梟に捧げる愛
「な、ない……空だわ」
書斎に飛び込み、金庫の鍵を開け、中を食い入るように見つめるけれど、金庫の中身は見事に空っぽだ。昨日は確かに、金貨や銀貨の袋が入っていたのに。
「全部使ったんですか……?」
「こ、孤児院の経営が困窮して困ってたから……」
「この国は平和です。比較的、貧富の差なんてありません。国の援助でどうにかなりますよ……」
つまり、困窮した孤児院なんて見たことない。少なくとも、ここ王都では。
チヴェッタは力なく、書斎の床に座り込んだ。
エキドナは、頭が悪いわけじゃない。魔法や薬草に関する知識は絶対に忘れないし、新しいこともすぐに覚える。
それなのに、男性が関わるといつもこうだ。
「どうせ、大した会話もできないまま、はいはい言ってたんでしょう」
「そ、そんなこと……ないわ」
エキドナは相も変わらず、視線を合わせようとしない。
男を惑わす──なんて言われているけれど、実際は違う。エキドナは男性と、まともに話せないのだ。
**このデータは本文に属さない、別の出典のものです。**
import Mathlib
import Literature.MathematicalPhysics.QuantumFieldTheory.MagnenRivasseauSeneor1993.MRS93HomotheticDeterminantTransfer
import HarnessLib

/-!
# Magnen–Rivasseau–Sénéor, *Construction of YM₄ with an infrared cutoff* (CMP 155, 1993), §VI Lemma VI.2 at the homothetic gauge:
# the LARGE-β input (H3) «the logarithms of explicit polynomials in β such as those of (VI.14) are bounded by a constant times β at
# large β» (p.374 tl.6–8) PROVED for the CROSS-ordered BF at every `0 < ζ ≤ 1` (in particular `ζ = 3/13`), by the determinant transfer
# of file 18 from the Feynman-gauge theorem of file 9

statement-level skeleton of published theorems with citation tags; proofs where landed; nothing here is a claim about the
Yang–Mills mass gap, about continuum YM₄ on T⁴, or about the Clay problem

**Citation header (reproduction of PUBLISHED work).** J. Magnen, V. Rivasseau, R. Sénéor, *Construction of YM₄ with an infrared
cutoff*, Commun. Math. Phys. **155** (1993) 325–383 [MagnenRivasseauSeneor1993], §VI (VI.14) p.372, p.374 tl.4–8 and Lemma VI.2 (VI.20a/b)
p.374; App. 1 (A.6) p.379, p.383 tl.1–7. Cell pub-balaban-gaps (YM blitz, track G3), seat mrs-lit-2 (gen 5; §3 = v1.2, gen 6); companion record
`run/shared/lean/pub/pub-balaban-gaps/g3/MRS-AS-PRINTED-estimates.md` §3 (n), (o). Imports file 18 `MRS93HomotheticDeterminantTransfer.lean`
(`DetTransfer.BF12Cross`, `M3`, `M3_eq_onePlusPsiU`, `neg_half_log_det_transfer`) and through it file 9 `MRS93LemmaVI2FeynmanGauge.lean`
(`FeynmanGauge.angAvg`, `feynmanIntegrand`, `feynmanCubic`, `feynmanCubic_ge`, `feynmanIntegrand_le_largeBeta`, `angAvg_le_of_le_Ioo`, `aConst`,
`L0Const`, `det_onePlusPsiU`), file 8 `MRS93LemmaVI2Reduction.lean` (`Stability.LargeBetaLinear`) and the tree's `MRS93OneLoopCounterterms.lean`
(`OneLoop.countertermFirstOrder`, `integral_sin_zero_pi`, `integral_sin_sq_zero_pi`).

**What the paper prints.** p.374 tl.4–8 [PDF 50]: the warrant of Lemma VI.2 — «it is easy to check» that the bound holds because «κ, t,
cosθ, sinφ … all vary in compact intervals» and «the logarithms of explicit polynomials in β such as those of (VI.14) are bounded by a
constant times β at large β (uniform in κ, t, cosθ, sinφ, ζ and ζ⁻¹ by compactness)»; Lemma VI.2 (VI.20a): «≤ K₂β if β ≥ (K₁)⁻¹»;
p.383 tl.3–7: «In that case we can use the explicit computations above to establish the necessary bounds. In particular this proves that
the determinant of (−Δ_B^{homothetic})(−Δ^{homothetic})⁻¹ is bounded away from 0 up to a constant factor by the bound (A.6).»

**The dictionary.** Lemma VI.2's variables `(β, κ, t, θ, φ)` ↦ files 10/15/17/18's `(ψ, x, y, n)` on `p² = 1` (p.372 tl.8–17):
`ψ = κ`, `x = √(β/κ)` (`β = κx²`), `y = tx`, `n = (sinθ sinφ, cosθ, sinθ cosφ, 0)` (`n₁ = cosθ`, `n₂ = sinθ cosφ`, `Σn² = 1`,
`sphere_angles`), `w = ζ⁻¹`. Under it `det BF|_{ζ=1} = det((1 − κ) + κP²)⁴ = S(β, κ, t, θ, φ)⁴` with `S` = file 9's `feynmanCubic`
(`det_M3_dict`), so file 9's `feynmanIntegrand` is exactly the ζ = 1 instance. At `κ = 0` MRS's `β = κx²/p²` vanishes; the typed
interface (`Stability.LargeBetaLinear`, file 8) quantifies `κ ∈ [0,1]` and `β` independently, and there Lean's `√(β/0) = 0` gives
`BF = 1` (`crossDet_kappa_zero`) — a declared junk value at which the LARGE-β bound below still holds, but at which the SMALL-β hypothesis
(H1) of §2 cannot hold: see finding (o) and §3 (v1.2), and files 20/21 for the regularised dictionary `(√(βκ), β)` that repairs it.

**What this file PROVES (kernel; zero `sorry`, zero named facts).**
* `crossDet`, `crossIntegrand`, `crossF`: the homothetic, cross-ordered integrand of (VI.14)/Lemma VI.2 (three brackets: Faddeev–Popov
  `ln|1 − βκA|`, boson `−½ ln det BF_cross`, counterterm `(β/2)[6(1 + (1/ζ−1)/4) − κ(4 + 3(1/ζ−1)/2)](1 + t²)`) and its angular average.
* `crossIntegrand_le_feynman` (open square, `β > 0`, `0 < κ ≤ 1`, `0 ≤ t ≤ 1`, `0 < ζ ≤ 1`):
  `crossIntegrand ≤ feynmanIntegrand + (9/2)ln(1/ζ) + (3/2)(1/ζ − 1)β` (file 18 `neg_half_log_det_transfer` + the counterterm brackets
  differ by `(3/2)(1/ζ − 1)(1 − κ)β(1 + t²)/2 ≥ 0`).
* **`crossF_le_largeBeta`**: for `β ≥ a = min(1/16, 1/801)`, `κ, t ∈ [0,1]`, `0 < ζ ≤ 1`:
  `⟨crossIntegrand⟩ ≤ (7 + (3/2)(1/ζ − 1))β + L₀ + (9/2)ln(1/ζ) + 2π + 8` (file 9's log-majorant `7β + L₀ − 4ln sinθ − 4ln sinφ`, re-derived).
* **`largeBetaLinear_cross`**: `Stability.LargeBetaLinear crossF ζ a C′(ζ)` with `C′(ζ) = 7 + (3/2)(1/ζ − 1) + (L₀ + (9/2)ln(1/ζ) + 2π + 8)/a`
  — the input (H3) of the reduction `Stability.lemmaVI2_at_of_inputs` (file 8) DISCHARGED at every `0 < ζ ≤ 1` for the cross form;
  `largeBetaLinear_cross_homothetic` (ζ = 3/13).
* §2 (v1.1): the same from ANY threshold `0 < a ≤ 1/4` (`crossF_le_largeBeta_from`, `largeBetaLinear_cross_from`, slope `CLargeFrom ζ a`), (H2)
  from (H3) (`middleRangeBound_cross_from`), and **`lemmaVI2_cross_of_smallBeta`**: Lemma VI.2 (VI.20a/b) at any `0 < ζ ≤ 1` for the cross form
  follows from the small-β input (H1) `Stability.SmallBetaExpansion crossF ζ β₀ C` ALONE (`0 < β₀ ≤ 1/4`, `C ≥ 0`) by file 8's reduction —
  `lemmaVI2_cross_homothetic_of_smallBeta` (ζ = 3/13) — both VACUOUS, see §3.
* §3 (v1.2, finding (o) in the kernel): `crossF_kappa_zero` (`crossF β 0 t ζ = (β/2)·6(1 + (1/ζ − 1)/4)·(1 + t²)`, the junk dictionary value)
  and **`not_smallBetaExpansion_crossF`**: `¬ Stability.SmallBetaExpansion crossF ζ β₀ C` for every `ζ > 0`, `β₀ > 0`, `C` — so the hypothesis
  `h1` of §2's two conditional theorems is never inhabited. The non-vacuous Lemma VI.2 at the homothetic gauge for the cross form is file 21
  `MRS93HomotheticLemmaVI2` (`CrossLemmaVI2.lemmaVI2_crossReg` for `0 < ζ ≤ 1`, `lemmaVI2_cross_homothetic` at ζ = 3/13, on the regularised
  dictionary of file 20; `lemmaVI2_cross_pos` for THIS file's `crossF` on `κ > 0`, where `crossFReg = crossF`).

**What is NOT claimed.** (H1) and Lemma VI.2 (VI.20b) for this file's `crossF` INCLUDING `κ = 0` (false resp. vacuous there, §3; the repaired
statements live in files 20/21); Lemma VI.1 / (VI.35) at `ζ = 3/13`; anything for the literal ordering of (VI.9) (for which `det BF < 0` at
large β, file 17, so «ln(1 + βP)» is not even defined there); which ordering the authors intend; nothing about the expansion, the infrared
cutoff (fixed, never lifted), T⁴, or Bałaban's papers.
-/

noncomputable section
「……どうするんですか。銀貨どころか、銅貨の一枚だって無いんですよ。これじゃあ、何にも買えません」
「それなら大丈夫よ。宰相様にお手紙を書いたら、お金を貸してくれるそうなの」
「……借金。また借金……」
思えば、宮廷魔法使いになったのも、借金が理由だ。男に散々貢いだ挙句、無一文になってしまったふたりに、幸か不幸か、噂を聞きつけた王宮の使いがやって来て、働かないか、と言ってくれたのだ。
エキドナは、男性に捨てられてばかり。
なので、捨てられるたびにその街を、あるいは国を逃げるように去っていく。
それが、ひとつの場所に長居しない理由だ。
けれども今回は、少しばかり良くない状況だった。何せ、借金の連帯保証人になってしまったのだ。借金を返すまで、国を出られない。
という事情の元、ふたりは宮廷魔法使いとなった。期限付きで。
「大丈夫よ。利子はいらないそうだから」
「そういう問題じゃないです」
エキドナは悪人じゃない。身寄りのないチヴェッタを引き取って、育ててくれたのだ。優しい人。本当に優しい人なのだ。
だからチヴェッタは、エキドナを心から愛している。母であり、姉であり、親友であり、恩人だから。
エキドナに弟子入りした多くの者は去ってしまったが、チヴェッタはずっとそばにいると誓っている。
「ねぇ、チヴェッタ。明日、一緒に王様に会ってくれる?」
「私がいないと、師匠は男性の前で話せないじゃないですか」
チヴェッタは現実を受け止め、そして飲み込むことができたようだ。床から立ち上がると、ドレスのシワを伸ばす。
そう悪い状況じゃない。
この屋敷は家賃を払わなくていいし、王宮の厨房に行けばいつでも食事ができるのだ。前向きに考えよう。
「ねぇ、チヴェッタ。気に入った国があったら、遠慮なく言っていいのよ。根無し草は、大変だし、疲れるし」
「私は宿り木のない梟。止まり木があるだけで十分です。さぁ、仕事をしましょう」
チヴェッタはドレスの裾を揺らしながら、書斎を出て行く。
「チヴェッタ……」
エキドナはいつも、チヴェッタに申し訳ないと思っていた。自分がもっと、ううん、人並みにでも男性と話せる人間だったら、きちんと嫌なことは嫌だと言えただろう。
男性を前にすると、うまく言葉が出てこないのだ。相手の顔もよく見れないし、自分に向けられる言葉が嘘なのか真実なのかも判断できない。
もう二十八にもなるのに、ちっとも成長できていない。魔法だけは、自信が揺らがないのに。
エキドナは金庫の鍵を閉め──中身が無いけれど、念の為だ。
そして、何度目かも分からない決意を胸に、書斎を出て行く。
──今度は、今度こそは、嫌なことは嫌だと言ってみせるわ。銅貨一枚だって、渡さない。約束するわ、チヴェッタ!